import Summits.QuantumFields.YangMills.Theorems.UnitScaleTiltProp8LinAvgFluxExact
import HarnessLib

/-!
# Route `UnitScaleTilt`, crux K1 «MinimiserStabilityRegPr» (stmt-QuantumFields-19200) — route-R E′ (A′)-comb, COMB-FLAT-COERCIVITY sub-lemma (I3′) «δQ-SLICE», FILE F-c-2 (ii):
# **WALK STOKES — translating a lattice walk sideways changes its signed sum by two connectors minus the swept ribbon**, the ribbon being the signed sum, ALONG THE SAME
# WALK, of the unit plaquette circulations; iterated along a word: connectors minus the swept surface (a signed sum over the translating word of ribbons)

Cell `ym3-torus`, width seat `ym-ust-19200-w4` (gen 8; (I3′) LOCATE-first taker, RULING №18 (2)).  THEOREMS ONLY (0 `def`, 0 `sorry`); `--supports stmt-QuantumFields-19200`,
count-neutral.  YM₃ on T³ is a ladder rung (R3), not the Clay problem; nothing here claims (I3′), COMB-FLAT-COERCIVITY, `norm_G₀ᶜ`, hcoS, E′, EX, the crux, d = 4 or the mass gap.

WHY.  The filling certificate of record for `δQ` (this seat's LOCATE v2 `LOCATE-I3-FILLING-w4g8.md` d592d91c, §2–§3) is assembled from ONE move: slide a lattice walk `Γ` (a stair
word of `Λ_k`'s `combMean`, lit `BlockAveragingEMLLinearised.combMean`∕`walkSum`∕`walk`; a comb word of `r₁`'s `Fhat`) sideways along another word `u` (a connector); abelian
Stokes says `Y(Γ + u) − Y(Γ) = (Y(u from Γ's end) − Y(u from Γ's start)) − ⟨swept surface, dY⟩`.  F-c-1 (`…Prop7TranslatedTubeFilling`) is the case `Γ` = a straight segment
(✓`rect_stokes`); this file is the general walk, in the `walk`∕`walkSum`∕`walkEnd` letters of lit `T4Continuum`∕`BlockAveragingEMLLinearised`, DEF-FREE: the ribbon swept by
the unit translation `e_κ` is `walkSum` of the bond function `b ↦ Y⟨b₋, dir b⟩ + Y⟨b₋ + e_{dir b}, κ⟩ − Y⟨b₋ + e_κ, dir b⟩ − Y⟨b₋, κ⟩` (the unit plaquette circulation at `(b₋; dir b, κ)`)
along the SAME walk — forward steps count `+`, backward steps `−`, exactly as `walkSum` signs them — and the surface swept along a word `u` is the `walkSum` along `walk x u` of
the bond function `t ↦ (ribbon of Γ based at t₋ in direction dir t)`.

WHAT IS PROVED (ns `…Theorems.Prop7WalkStokes`; any `[AddCommGroup V]`, any torus `Site P j`):
* §1 `unshift_shift_comm'`, ★`walkEnd_shift`, `walkEnd_unshift` (translation covariance of the end site);
* §2 ★★★`walkSum_shift_sub` — UNIT WALK STOKES: `Y(walk (x+e_κ) w) − Y(walk x w) = (Y⟨walkEnd x w, κ⟩ − Y⟨x, κ⟩) − walkSum (plaquette field_κ of Y) (walk x w)`;
* §3 ★★★`walkSum_walkEnd_sub` — WORD WALK STOKES: `Y(walk (walkEnd x u) w) − Y(walk x w) = (Y(walk (walkEnd x w) u) − Y(walk x u)) − walkSum (t ↦ ribbon_{dir t}(t₋, w)) (walk x u)`,
  and `walkSum_walkEnd_sub_of_closed` (closed `w`, `walkEnd x w = x`: the connectors cancel, only the swept surface remains);
* §4 `plaqField_eq_curl_of_lt` ∕ `plaqField_eq_neg_curl_of_gt` ∕ `plaqField_self` — the plaquette field in the route's `curl 1 Y` letters with its orientation sign
  (`[Module ℝ V]`).
HONEST SCOPE: identities of finite signed sums (abelian, linear `Y`); no estimate; nothing of `Λ_k`, `r₁`, `τ` or the counts; (I3′)∕COMB-FLAT-COERCIVITY∕A6ᶜ OPEN.
Rung R3, not Clay; YM gap NOT proved.

References: T. Bałaban, CMP 95 (1984) 17–40 [Balaban1984PropagatorsI] ((1.2) p.18, (1.8)–(1.9) p.19: contour sums and the plaquette identity); CMP 98 (1985) 17–51
[Balaban1985Averaging] ((62) p.28, (124) p.36: the stair∕comb words this serves); CMP 99 (1985) 389–434 [Balaban1985BackgroundPropagators] (Thm 3.11 p.416: the row served).
-/

noncomputable section

open scoped BigOperators

namespace Summit.QuantumFields.YangMills.Theorems.Prop7WalkStokes

open Literature.MathematicalPhysics.QuantumFieldTheory.Balaban1983to89
open T4Continuum BlockAveraging BlockAveragingEMLLinearised LatticeFieldCalculus
open BlockAveragingEMLProp2 (shift_shift_comm)

variable {P : Params} {j : ℕ} {V : Type*} [AddCommGroup V]

/-! ## §1 Torus sites: shifts, unshifts, and the end site of a translated walk -/

/-- `(x + e_κ) − e_μ = (x − e_μ) + e_κ`. [cite: Balaban1987RG1, (0.1) p.251] -/
theorem unshift_shift_comm' (x : Site P j) (μ κ : Fin P.d) : (x.shift κ).unshift μ = (x.unshift μ).shift κ := by
  have h : ((x.unshift μ).shift κ).shift μ = x.shift κ := by
    rw [shift_shift_comm, Site.shift_unshift]
  rw [← h, Site.unshift_shift]

/-- ★ The end site of a translated walk is the translated end site: `walkEnd (x + e_κ) w = walkEnd x w + e_κ`. [cite: Balaban1987RG1, (0.3) p.252] -/
theorem walkEnd_shift (κ : Fin P.d) : ∀ (x : Site P j) (w : List (Letter P.d)), walkEnd (x.shift κ) w = (walkEnd x w).shift κ
  | _, [] => rfl
  | x, (μ, true) :: w => by
    rw [walkEnd, walkEnd, shift_shift_comm, walkEnd_shift κ (x.shift μ) w]
  | x, (μ, false) :: w => by
    rw [walkEnd, walkEnd, unshift_shift_comm', walkEnd_shift κ (x.unshift μ) w]

/-- `walkEnd (x − e_κ) w = walkEnd x w − e_κ`. [cite: Balaban1987RG1, (0.3) p.252] -/
theorem walkEnd_unshift (κ : Fin P.d) (x : Site P j) (w : List (Letter P.d)) : walkEnd (x.unshift κ) w = (walkEnd x w).unshift κ := by
  have h := walkEnd_shift κ (x.unshift κ) w
  rw [Site.shift_unshift] at h
  rw [h, Site.unshift_shift]

/-! ## §2 Unit walk Stokes: sliding a walk by `e_κ` -/

/-- ★★★ **UNIT WALK STOKES.**  For every bond field `Y`, direction `κ`, start `x` and word `w`:
`Y(walk (x + e_κ) w) − Y(walk x w) = (Y⟨walkEnd x w, κ⟩ − Y⟨x, κ⟩) − walkSum (b ↦ Y⟨b₋, dir b⟩ + Y⟨b₋ + e_{dir b}, κ⟩ − Y⟨b₋ + e_κ, dir b⟩ − Y⟨b₋, κ⟩) (walk x w)` — the translated
walk is the original plus the connector at the end minus the connector at the start, minus the RIBBON of unit plaquette circulations swept, summed along the same walk with the
walk's own signs (abelian Stokes, one plaquette per step). [cite: Balaban1984PropagatorsI, (1.9) p.19] -/
theorem walkSum_shift_sub (Y : PBond P j → V) (κ : Fin P.d) : ∀ (x : Site P j) (w : List (Letter P.d)),
    walkSum Y (walk (x.shift κ) w) - walkSum Y (walk x w)
      = (Y ⟨walkEnd x w, κ⟩ - Y ⟨x, κ⟩)
        - walkSum (fun b : PBond P j => Y ⟨b.src, b.dir⟩ + Y ⟨b.src.shift b.dir, κ⟩ - Y ⟨b.src.shift κ, b.dir⟩ - Y ⟨b.src, κ⟩) (walk x w)
  | x, [] => by simp [walk, walkEnd]
  | x, (μ, true) :: w => by
    have ih := walkSum_shift_sub Y κ (x.shift μ) w
    simp only [walk, walkEnd, walkSum_cons, if_true]
    rw [shift_shift_comm x κ μ]
    -- `LHS = (Y⟨x+e_κ,μ⟩ − Y⟨x,μ⟩) + (translated tail − tail)`
    have e : Y ⟨x.shift κ, μ⟩ + walkSum Y (walk ((x.shift μ).shift κ) w) - (Y ⟨x, μ⟩ + walkSum Y (walk (x.shift μ) w))
        = (Y ⟨x.shift κ, μ⟩ - Y ⟨x, μ⟩) + (walkSum Y (walk ((x.shift μ).shift κ) w) - walkSum Y (walk (x.shift μ) w)) := by abel
    rw [e, ih]
    abel
  | x, (μ, false) :: w => by
    have ih := walkSum_shift_sub Y κ (x.unshift μ) w
    simp only [walk, walkEnd, walkSum_cons, Bool.false_eq_true, if_false]
    rw [unshift_shift_comm' x μ κ]
    have e : -Y ⟨(x.unshift μ).shift κ, μ⟩ + walkSum Y (walk ((x.unshift μ).shift κ) w) - (-Y ⟨x.unshift μ, μ⟩ + walkSum Y (walk (x.unshift μ) w))
        = -(Y ⟨(x.unshift μ).shift κ, μ⟩ - Y ⟨x.unshift μ, μ⟩) + (walkSum Y (walk ((x.unshift μ).shift κ) w) - walkSum Y (walk (x.unshift μ) w)) := by abel
    rw [e, ih, Site.shift_unshift]
    abel

/-! ## §3 Word walk Stokes: sliding a walk along a word -/

/-- ★★★ **WORD WALK STOKES.**  Sliding the walk of `w` from `x` to `walkEnd x u` along the word `u`:
`Y(walk (walkEnd x u) w) − Y(walk x w) = (Y(walk (walkEnd x w) u) − Y(walk x u)) − walkSum (t ↦ walkSum (plaquette field_{dir t} of Y) (walk t₋ w)) (walk x u)` — connector at
the end minus connector at the start, minus the SWEPT SURFACE: the signed sum over the steps `t` of `u` (forward `+`, backward `−`) of the ribbons of `w` based at `t₋`.
[cite: Balaban1984PropagatorsI, (1.9) p.19; Balaban1985Averaging, (62) p.28] -/
theorem walkSum_walkEnd_sub (Y : PBond P j → V) (w : List (Letter P.d)) : ∀ (x : Site P j) (u : List (Letter P.d)),
    walkSum Y (walk (walkEnd x u) w) - walkSum Y (walk x w)
      = (walkSum Y (walk (walkEnd x w) u) - walkSum Y (walk x u))
        - walkSum (fun t : PBond P j =>
            walkSum (fun b : PBond P j => Y ⟨b.src, b.dir⟩ + Y ⟨b.src.shift b.dir, t.dir⟩ - Y ⟨b.src.shift t.dir, b.dir⟩ - Y ⟨b.src, t.dir⟩) (walk t.src w))
          (walk x u)
  | x, [] => by simp [walk, walkEnd]
  | x, (κ, true) :: u => by
    have ih := walkSum_walkEnd_sub Y w (x.shift κ) u
    have h1 := walkSum_shift_sub Y κ x w
    simp only [walk, walkEnd, walkSum_cons, if_true]
    rw [walkEnd_shift κ x w] at ih
    -- telescope through the intermediate start `x + e_κ`
    have e : walkSum Y (walk (walkEnd (x.shift κ) u) w) - walkSum Y (walk x w)
        = (walkSum Y (walk (walkEnd (x.shift κ) u) w) - walkSum Y (walk (x.shift κ) w)) + (walkSum Y (walk (x.shift κ) w) - walkSum Y (walk x w)) := by abel
    rw [e, ih, h1]
    abel
  | x, (κ, false) :: u => by
    have ih := walkSum_walkEnd_sub Y w (x.unshift κ) u
    have h1 := walkSum_shift_sub Y κ (x.unshift κ) w
    simp only [walk, walkEnd, walkSum_cons, Bool.false_eq_true, if_false]
    rw [walkEnd_unshift κ x w] at ih
    rw [Site.shift_unshift, walkEnd_unshift] at h1
    have e : walkSum Y (walk (walkEnd (x.unshift κ) u) w) - walkSum Y (walk x w)
        = (walkSum Y (walk (walkEnd (x.unshift κ) u) w) - walkSum Y (walk (x.unshift κ) w)) - (walkSum Y (walk x w) - walkSum Y (walk (x.unshift κ) w)) := by abel
    rw [e, ih, h1]
    abel

/-- For a CLOSED walk (`walkEnd x w = x`) the connectors cancel: sliding it along `u` changes its sum by minus the swept surface only.
[cite: Balaban1984PropagatorsI, (1.9) p.19] -/
theorem walkSum_walkEnd_sub_of_closed (Y : PBond P j → V) (w u : List (Letter P.d)) (x : Site P j) (hw : walkEnd x w = x) :
    walkSum Y (walk (walkEnd x u) w) - walkSum Y (walk x w)
      = -walkSum (fun t : PBond P j =>
            walkSum (fun b : PBond P j => Y ⟨b.src, b.dir⟩ + Y ⟨b.src.shift b.dir, t.dir⟩ - Y ⟨b.src.shift t.dir, b.dir⟩ - Y ⟨b.src, t.dir⟩) (walk t.src w))
          (walk x u) := by
  rw [walkSum_walkEnd_sub, hw, sub_self, zero_sub]

/-! ## §4 The plaquette field in `curl 1 Y` letters -/

section Curl

variable [Module ℝ V]

/-- For `μ < κ` the plaquette field of the ribbon IS the route's `curl 1 Y ⟨z, μ, κ⟩`. [cite: Balaban1984PropagatorsI, (1.2) p.18] -/
theorem plaqField_eq_curl_of_lt (Y : PBond P j → V) (z : Site P j) {μ κ : Fin P.d} (h : μ < κ) :
    Y ⟨z, μ⟩ + Y ⟨z.shift μ, κ⟩ - Y ⟨z.shift κ, μ⟩ - Y ⟨z, κ⟩ = curl 1 Y ⟨z, μ, κ, h⟩ := by
  rw [curl, one_smul]

/-- For `κ < μ` it is MINUS `curl 1 Y ⟨z, κ, μ⟩`. [cite: Balaban1984PropagatorsI, (1.2) p.18] -/
theorem plaqField_eq_neg_curl_of_gt (Y : PBond P j → V) (z : Site P j) {μ κ : Fin P.d} (h : κ < μ) :
    Y ⟨z, μ⟩ + Y ⟨z.shift μ, κ⟩ - Y ⟨z.shift κ, μ⟩ - Y ⟨z, κ⟩ = -curl 1 Y ⟨z, κ, μ, h⟩ := by
  rw [curl, one_smul]
  abel

omit [Module ℝ V] in
/-- For `κ = μ` it vanishes (sliding a walk along its own step direction sweeps no area there). [folklore] -/
theorem plaqField_self (Y : PBond P j → V) (z : Site P j) (μ : Fin P.d) :
    Y ⟨z, μ⟩ + Y ⟨z.shift μ, μ⟩ - Y ⟨z.shift μ, μ⟩ - Y ⟨z, μ⟩ = 0 := by
  abel

end Curl

end Summit.QuantumFields.YangMills.Theorems.Prop7WalkStokes

end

**WHAT YOU NEED TO DO:**
Your answer should be the lines above, from the line containing "rw [shift_shift_comm x κ μ]" up to and including the line containing "have ih := walkSum_walkEnd_sub Y w (x.shift", reproduced exactly and with nothing else.

**RESPONSE TO THIS EXERCISE:**
    rw [shift_shift_comm x κ μ]
    -- `LHS = (Y⟨x+e_κ,μ⟩ − Y⟨x,μ⟩) + (translated tail − tail)`
    have e : Y ⟨x.shift κ, μ⟩ + walkSum Y (walk ((x.shift μ).shift κ) w) - (Y ⟨x, μ⟩ + walkSum Y (walk (x.shift μ) w))
        = (Y ⟨x.shift κ, μ⟩ - Y ⟨x, μ⟩) + (walkSum Y (walk ((x.shift μ).shift κ) w) - walkSum Y (walk (x.shift μ) w)) := by abel
    rw [e, ih]
    abel
  | x, (μ, false) :: w => by
    have ih := walkSum_shift_sub Y κ (x.unshift μ) w
    simp only [walk, walkEnd, walkSum_cons, Bool.false_eq_true, if_false]
    rw [unshift_shift_comm' x μ κ]
    have e : -Y ⟨(x.unshift μ).shift κ, μ⟩ + walkSum Y (walk ((x.unshift μ).shift κ) w) - (-Y ⟨x.unshift μ, μ⟩ + walkSum Y (walk (x.unshift μ) w))
        = -(Y ⟨(x.unshift μ).shift κ, μ⟩ - Y ⟨x.unshift μ, μ⟩) + (walkSum Y (walk ((x.unshift μ).shift κ) w) - walkSum Y (walk (x.unshift μ) w)) := by abel
    rw [e, ih, Site.shift_unshift]
    abel

/-! ## §3 Word walk Stokes: sliding a walk along a word -/

/-- ★★★ **WORD WALK STOKES.**  Sliding the walk of `w` from `x` to `walkEnd x u` along the word `u`:
`Y(walk (walkEnd x u) w) − Y(walk x w) = (Y(walk (walkEnd x w) u) − Y(walk x u)) − walkSum (t ↦ walkSum (plaquette field_{dir t} of Y) (walk t₋ w)) (walk x u)` — connector at
the end minus connector at the start, minus the SWEPT SURFACE: the signed sum over the steps `t` of `u` (forward `+`, backward `−`) of the ribbons of `w` based at `t₋`.
[cite: Balaban1984PropagatorsI, (1.9) p.19; Balaban1985Averaging, (62) p.28] -/
theorem walkSum_walkEnd_sub (Y : PBond P j → V) (w : List (Letter P.d)) : ∀ (x : Site P j) (u : List (Letter P.d)),
    walkSum Y (walk (walkEnd x u) w) - walkSum Y (walk x w)
      = (walkSum Y (walk (walkEnd x w) u) - walkSum Y (walk x u))
        - walkSum (fun t : PBond P j =>
            walkSum (fun b : PBond P j => Y ⟨b.src, b.dir⟩ + Y ⟨b.src.shift b.dir, t.dir⟩ - Y ⟨b.src.shift t.dir, b.dir⟩ - Y ⟨b.src, t.dir⟩) (walk t.src w))
          (walk x u)
  | x, [] => by simp [walk, walkEnd]
  | x, (κ, true) :: u => by
    have ih := walkSum_walkEnd_sub Y w (x.shift κ) u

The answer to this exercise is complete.